### Available data
------------------------------

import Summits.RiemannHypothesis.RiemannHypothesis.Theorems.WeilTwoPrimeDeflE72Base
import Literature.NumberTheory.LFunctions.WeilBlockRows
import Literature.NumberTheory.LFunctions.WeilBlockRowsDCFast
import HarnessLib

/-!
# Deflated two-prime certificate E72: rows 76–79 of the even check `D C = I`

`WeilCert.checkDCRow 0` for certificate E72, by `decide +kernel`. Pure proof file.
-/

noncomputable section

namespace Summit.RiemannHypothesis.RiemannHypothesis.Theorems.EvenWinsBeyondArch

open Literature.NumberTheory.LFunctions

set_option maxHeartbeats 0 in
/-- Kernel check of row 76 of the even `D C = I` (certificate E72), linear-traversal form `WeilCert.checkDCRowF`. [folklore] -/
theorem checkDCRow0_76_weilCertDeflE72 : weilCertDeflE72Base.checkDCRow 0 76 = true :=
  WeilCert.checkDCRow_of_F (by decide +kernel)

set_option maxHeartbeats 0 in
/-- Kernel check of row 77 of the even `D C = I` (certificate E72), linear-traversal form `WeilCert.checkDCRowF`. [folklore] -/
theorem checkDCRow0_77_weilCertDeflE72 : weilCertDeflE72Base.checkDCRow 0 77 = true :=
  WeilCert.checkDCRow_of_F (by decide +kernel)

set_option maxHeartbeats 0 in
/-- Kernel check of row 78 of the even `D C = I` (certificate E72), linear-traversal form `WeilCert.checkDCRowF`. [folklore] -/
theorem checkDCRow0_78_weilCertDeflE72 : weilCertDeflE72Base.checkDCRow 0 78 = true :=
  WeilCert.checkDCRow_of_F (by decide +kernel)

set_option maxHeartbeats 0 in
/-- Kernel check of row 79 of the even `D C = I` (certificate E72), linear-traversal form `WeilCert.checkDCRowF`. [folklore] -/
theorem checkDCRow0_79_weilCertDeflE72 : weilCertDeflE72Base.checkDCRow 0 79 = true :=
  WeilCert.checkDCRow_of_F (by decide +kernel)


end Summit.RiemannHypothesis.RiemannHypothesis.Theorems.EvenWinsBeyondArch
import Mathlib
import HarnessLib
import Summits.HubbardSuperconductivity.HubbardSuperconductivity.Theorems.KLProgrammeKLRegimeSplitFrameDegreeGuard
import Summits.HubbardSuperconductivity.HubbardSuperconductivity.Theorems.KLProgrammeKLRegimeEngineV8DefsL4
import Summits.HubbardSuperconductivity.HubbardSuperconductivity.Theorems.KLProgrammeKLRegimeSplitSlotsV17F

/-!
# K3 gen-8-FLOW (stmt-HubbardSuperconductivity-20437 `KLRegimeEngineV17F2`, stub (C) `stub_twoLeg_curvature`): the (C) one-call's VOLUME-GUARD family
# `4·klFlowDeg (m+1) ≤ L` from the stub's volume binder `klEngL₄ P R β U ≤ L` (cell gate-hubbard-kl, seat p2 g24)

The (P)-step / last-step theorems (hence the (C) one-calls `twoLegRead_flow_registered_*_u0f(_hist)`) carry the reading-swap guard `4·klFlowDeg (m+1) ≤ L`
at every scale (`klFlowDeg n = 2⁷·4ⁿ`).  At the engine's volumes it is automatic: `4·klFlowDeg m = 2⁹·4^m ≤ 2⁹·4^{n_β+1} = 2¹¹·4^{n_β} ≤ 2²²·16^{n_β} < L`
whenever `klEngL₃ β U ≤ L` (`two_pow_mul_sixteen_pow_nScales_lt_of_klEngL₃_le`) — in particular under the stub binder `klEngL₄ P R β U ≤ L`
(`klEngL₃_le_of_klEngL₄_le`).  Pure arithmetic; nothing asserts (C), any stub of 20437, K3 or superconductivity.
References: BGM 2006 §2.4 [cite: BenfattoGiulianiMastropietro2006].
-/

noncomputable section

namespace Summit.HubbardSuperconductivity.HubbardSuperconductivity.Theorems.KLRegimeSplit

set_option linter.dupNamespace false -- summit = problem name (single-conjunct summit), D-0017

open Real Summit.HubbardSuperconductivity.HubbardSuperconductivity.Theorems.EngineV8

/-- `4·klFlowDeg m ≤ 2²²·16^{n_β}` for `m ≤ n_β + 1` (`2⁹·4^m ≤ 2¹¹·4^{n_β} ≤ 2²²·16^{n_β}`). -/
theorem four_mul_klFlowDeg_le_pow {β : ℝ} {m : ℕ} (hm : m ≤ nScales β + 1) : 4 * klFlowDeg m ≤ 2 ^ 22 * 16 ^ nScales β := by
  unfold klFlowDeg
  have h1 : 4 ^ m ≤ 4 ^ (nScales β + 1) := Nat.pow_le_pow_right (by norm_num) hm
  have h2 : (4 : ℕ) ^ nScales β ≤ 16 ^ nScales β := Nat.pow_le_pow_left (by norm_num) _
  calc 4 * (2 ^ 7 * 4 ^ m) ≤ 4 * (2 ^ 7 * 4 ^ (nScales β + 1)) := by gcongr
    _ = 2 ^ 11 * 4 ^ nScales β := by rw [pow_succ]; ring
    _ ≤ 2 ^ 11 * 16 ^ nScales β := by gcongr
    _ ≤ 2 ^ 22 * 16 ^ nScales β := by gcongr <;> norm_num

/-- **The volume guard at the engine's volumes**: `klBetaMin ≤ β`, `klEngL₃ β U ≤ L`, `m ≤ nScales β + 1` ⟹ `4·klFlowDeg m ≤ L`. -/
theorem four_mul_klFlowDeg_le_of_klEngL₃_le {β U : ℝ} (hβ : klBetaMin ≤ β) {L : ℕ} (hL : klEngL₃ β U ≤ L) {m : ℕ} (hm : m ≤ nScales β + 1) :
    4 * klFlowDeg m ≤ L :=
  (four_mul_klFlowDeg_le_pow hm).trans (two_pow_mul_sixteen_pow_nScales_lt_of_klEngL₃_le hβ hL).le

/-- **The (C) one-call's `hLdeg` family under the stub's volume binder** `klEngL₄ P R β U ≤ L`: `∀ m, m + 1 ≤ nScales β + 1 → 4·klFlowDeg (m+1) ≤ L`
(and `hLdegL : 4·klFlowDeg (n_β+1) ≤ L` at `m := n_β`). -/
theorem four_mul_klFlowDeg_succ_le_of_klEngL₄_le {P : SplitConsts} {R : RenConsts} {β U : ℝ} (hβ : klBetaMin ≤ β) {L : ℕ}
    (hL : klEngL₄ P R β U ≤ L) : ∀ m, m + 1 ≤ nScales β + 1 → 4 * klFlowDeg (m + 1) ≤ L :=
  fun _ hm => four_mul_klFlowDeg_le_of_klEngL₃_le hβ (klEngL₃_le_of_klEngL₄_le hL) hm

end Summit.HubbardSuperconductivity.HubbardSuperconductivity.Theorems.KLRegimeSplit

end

------------------------------

### Work required
From the listing above, copy every line that includes the word "Literature".

### Task answer
import Literature.NumberTheory.LFunctions.WeilBlockRows
import Literature.NumberTheory.LFunctions.WeilBlockRowsDCFast
open Literature.NumberTheory.LFunctions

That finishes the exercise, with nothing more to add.